Directions
For the records that follow, please set down exactly the lines between the one holding "exact dvd_sub (dvd_sub" and the one holding "(hJ : (3 : ℤ) ^ 5", inclusive, and only those.

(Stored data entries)
/-- **The multiple root modulo `3`, integrally**: for an integral form `f`, nonzero modulo `3`,
with `3 ∣ c` and `3 ∣ ae − bd`, there is `M ∈ SL₂(ℤ)` with `f · M ≡ a x⁴` (`3 ∤ a`) or
`≡ b x³ y` (`3 ∤ b`) modulo `3` (Stoll–Cremona, proof of Prop. A.4).
[cite: StollCremona2002, Prop. A.4 (proof)] -/
theorem exists_sl2_shape₃ (f : BinaryQuartic ℤ)
    (hf : ¬ ((3 : ℤ) ∣ f.a ∧ (3 : ℤ) ∣ f.b ∧ (3 : ℤ) ∣ f.c ∧ (3 : ℤ) ∣ f.d ∧ (3 : ℤ) ∣ f.e))
    (hc : (3 : ℤ) ∣ f.c) (hdisc : (3 : ℤ) ∣ f.a * f.e - f.b * f.d) :
    ∃ M : Matrix (Fin 2) (Fin 2) ℤ, M.det = 1 ∧
      ((¬ (3 : ℤ) ∣ (f.subst M).a ∧ (3 : ℤ) ∣ (f.subst M).b ∧ (3 : ℤ) ∣ (f.subst M).c ∧
          (3 : ℤ) ∣ (f.subst M).d ∧ (3 : ℤ) ∣ (f.subst M).e) ∨
        ((3 : ℤ) ∣ (f.subst M).a ∧ ¬ (3 : ℤ) ∣ (f.subst M).b ∧ (3 : ℤ) ∣ (f.subst M).c ∧
          (3 : ℤ) ∣ (f.subst M).d ∧ (3 : ℤ) ∣ (f.subst M).e)) := by
  set φ := Int.castRingHom (ZMod 3) with hφ
  have hdvd : ∀ z : ℤ, φ z = 0 ↔ (3 : ℤ) ∣ z := fun z ↦ by
    rw [hφ, eq_intCast, ZMod.intCast_zmod_eq_zero_iff_dvd]; norm_num
  set g := f.map φ with hg
  have hg0 : g.a ≠ 0 ∨ g.b ≠ 0 ∨ g.c ≠ 0 ∨ g.d ≠ 0 ∨ g.e ≠ 0 := by
    simp only [hg, map_a, map_b, map_c, map_d, map_e, ne_eq, hdvd]
    tauto
  have hgc : g.c = 0 := by rw [hg, map_c, hdvd]; exact hc
  have hgdisc : g.a * g.e = g.b * g.d := by
    rw [← sub_eq_zero]
    have : φ (f.a * f.e - f.b * f.d) = 0 := (hdvd _).mpr hdisc
    simpa [hg, map_sub, map_mul] using this
  obtain ⟨r, t, ε, h, hh, hshape⟩ := normalForm₃ g hg0 hgc hgdisc
  set M : Matrix (Fin 2) (Fin 2) ℤ :=
    !![1, (t.val : ℤ); 0, 1] * !![1, 0; (r.val : ℤ), 1] * !![0, 1; -1, 0] ^ ε with hM
  have hMdet : M.det = 1 := by
    rw [hM, Matrix.det_mul, Matrix.det_mul, Matrix.det_pow, det_upperShear, det_lowerShear,
      det_swap]
    simp
  have hMmap : M.map φ = !![1, t; 0, 1] * !![1, 0; r, 1] * !![0, 1; -1, 0] ^ ε := by
    rw [← RingHom.mapMatrix_apply, hM, map_mul, map_mul, map_pow]
    simp only [RingHom.mapMatrix_apply, map_fin_two]
    simp [hφ]
  have hsub : (f.subst M).map φ = h := by rw [map_subst, hMmap, ← hg, hh]
  have ca : (3 : ℤ) ∣ (f.subst M).a ↔ h.a = 0 := by rw [← hdvd, ← map_a φ (f.subst M), hsub]
  have cb : (3 : ℤ) ∣ (f.subst M).b ↔ h.b = 0 := by rw [← hdvd, ← map_b φ (f.subst M), hsub]
  have cc : (3 : ℤ) ∣ (f.subst M).c ↔ h.c = 0 := by rw [← hdvd, ← map_c φ (f.subst M), hsub]
  have cd : (3 : ℤ) ∣ (f.subst M).d ↔ h.d = 0 := by rw [← hdvd, ← map_d φ (f.subst M), hsub]
  have ce : (3 : ℤ) ∣ (f.subst M).e ↔ h.e = 0 := by rw [← hdvd, ← map_e φ (f.subst M), hsub]
  refine ⟨M, hMdet, ?_⟩
  rw [ca, cb, cc, cd, ce]
  rcases hshape with ⟨hb, hc, hd, he, ha⟩ | ⟨ha, hc, hd, he, hb⟩
  · exact Or.inl ⟨ha, hb, hc, hd, he⟩
  · exact Or.inr ⟨ha, hb, hc, hd, he⟩

end NormalFormThree

/-! ## The discriminant modulo `3` -/

/-- `Δ ≡ (ae − bd)³ (mod 3, c)`: an explicit integral identity
`Δ − (ae − bd)³ = 3A + cB` gives `3 ∣ ae − bd` from `3 ∣ c`, `3 ∣ Δ` (the Frobenius
`a³e³ − b³d³ = (ae − bd)³` of `𝔽₃`). [folklore] -/
theorem three_dvd_of_dvd_disc (f : BinaryQuartic ℤ) (hc : (3 : ℤ) ∣ f.c) (hΔ : (3 : ℤ) ∣ f.disc) :
    (3 : ℤ) ∣ f.a * f.e - f.b * f.d := by
  have key : (f.a * f.e - f.b * f.d) ^ 3 = f.disc - 3 * (85 * f.a ^ 3 * f.e ^ 3
      - 63 * f.a ^ 2 * f.b * f.d * f.e ^ 2 - 9 * f.a ^ 2 * f.d ^ 4 - 3 * f.a * f.b ^ 2 * f.d ^ 2 * f.e
      - 9 * f.b ^ 4 * f.e ^ 2 - f.b ^ 3 * f.d ^ 3) - f.c * (-128 * f.a ^ 2 * f.c * f.e ^ 2
      + 144 * f.a ^ 2 * f.d ^ 2 * f.e + 144 * f.a * f.b ^ 2 * f.e ^ 2 - 80 * f.a * f.b * f.c * f.d * f.e
      + 18 * f.a * f.b * f.d ^ 3 + 16 * f.a * f.c ^ 3 * f.e - 4 * f.a * f.c ^ 2 * f.d ^ 2
      + 18 * f.b ^ 3 * f.d * f.e - 4 * f.b ^ 2 * f.c ^ 2 * f.e + f.b ^ 2 * f.c * f.d ^ 2) := by
    simp only [disc]; ring
  refine Int.prime_three.dvd_of_dvd_pow (n := 3) ?_
  rw [key]
  exact dvd_sub (dvd_sub hΔ (dvd_mul_right _ _)) (hc.mul_right _)

/-- From `3⁵ ∣ I`, `3⁹ ∣ J`: `3 ∣ c` and `3¹² ∣ Δ` (as `27Δ = 4I³ − J²`), hence `3 ∣ ae − bd`.
[cite: StollCremona2002, Prop. A.4 (proof)] -/
theorem three_dvd_c_and_disc (f : BinaryQuartic ℤ) (hI : (3 : ℤ) ∣ f.I) (hI3 : (3 : ℤ) ^ 3 ∣ f.I)
    (hJ : (3 : ℤ) ^ 5 ∣ f.J) : (3 : ℤ) ∣ f.c ∧ (3 : ℤ) ∣ f.a * f.e - f.b * f.d := by
  have hc : (3 : ℤ) ∣ f.c := by
    refine Int.prime_three.dvd_of_dvd_pow (n := 2) ?_
    have e : f.c ^ 2 = f.I - 3 * (4 * f.a * f.e - f.b * f.d) := by simp only [I]; ring
    rw [e]
    exact dvd_sub hI (dvd_mul_right _ _)
  refine ⟨hc, three_dvd_of_dvd_disc f hc ?_⟩
  have h9 : (3 : ℤ) ^ 9 ∣ (3 : ℤ) ^ 3 * f.disc := by
    rw [show (3 : ℤ) ^ 3 * f.disc = 27 * f.disc by norm_num, twentySeven_mul_disc]
    refine dvd_sub ?_ ?_
    · have := (pow_dvd_pow_of_dvd hI3 3).mul_left 4
      rw [← pow_mul] at this
      exact pow_dvd_of_le this (by norm_num)
    · have := pow_dvd_pow_of_dvd hJ 2
      rw [← pow_mul] at this
      exact pow_dvd_of_le this (by norm_num)
  rw [show (9 : ℕ) = 3 + 6 from rfl, pow_add] at h9
  have h6 : (3 : ℤ) ^ 6 ∣ f.disc := (mul_dvd_mul_iff_left (by norm_num)).mp h9
  exact (dvd_pow_self (3 : ℤ) (by norm_num : (6 : ℕ) ≠ 0)).trans h6

/-! ## §D₃ Divisibility bookkeeping at `3` -/

section Dvd

variable {P : ℤ}

/-- Four factors. [folklore] -/
theorem pow_dvd_mul₄ {w x y z : ℤ} {h i j l : ℕ} (hw : P ^ h ∣ w) (hx : P ^ i ∣ x)
    (hy : P ^ j ∣ y) (hz : P ^ l ∣ z) (k : ℤ) : P ^ (h + i + j + l) ∣ k * w * x * y * z := by
  rw [pow_add, show k * w * x * y * z = (k * w * x * y) * z by ring]
  exact mul_dvd_mul (pow_dvd_mul₃ hw hx hy k) hz

/-- `P^(3k) ∣ c³` gives `P^k ∣ c`. [folklore] -/
theorem pow_dvd_of_cube {c : ℤ} {k : ℕ} (h : P ^ (3 * k) ∣ c ^ 3) : P ^ k ∣ c := by
  rw [mul_comm, pow_mul] at h
  exact (Int.pow_dvd_pow_iff three_ne_zero).mp h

Response to the exercise
  exact dvd_sub (dvd_sub hΔ (dvd_mul_right _ _)) (hc.mul_right _)

/-- From `3⁵ ∣ I`, `3⁹ ∣ J`: `3 ∣ c` and `3¹² ∣ Δ` (as `27Δ = 4I³ − J²`), hence `3 ∣ ae − bd`.
[cite: StollCremona2002, Prop. A.4 (proof)] -/
theorem three_dvd_c_and_disc (f : BinaryQuartic ℤ) (hI : (3 : ℤ) ∣ f.I) (hI3 : (3 : ℤ) ^ 3 ∣ f.I)
    (hJ : (3 : ℤ) ^ 5 ∣ f.J) : (3 : ℤ) ∣ f.c ∧ (3 : ℤ) ∣ f.a * f.e - f.b * f.d := by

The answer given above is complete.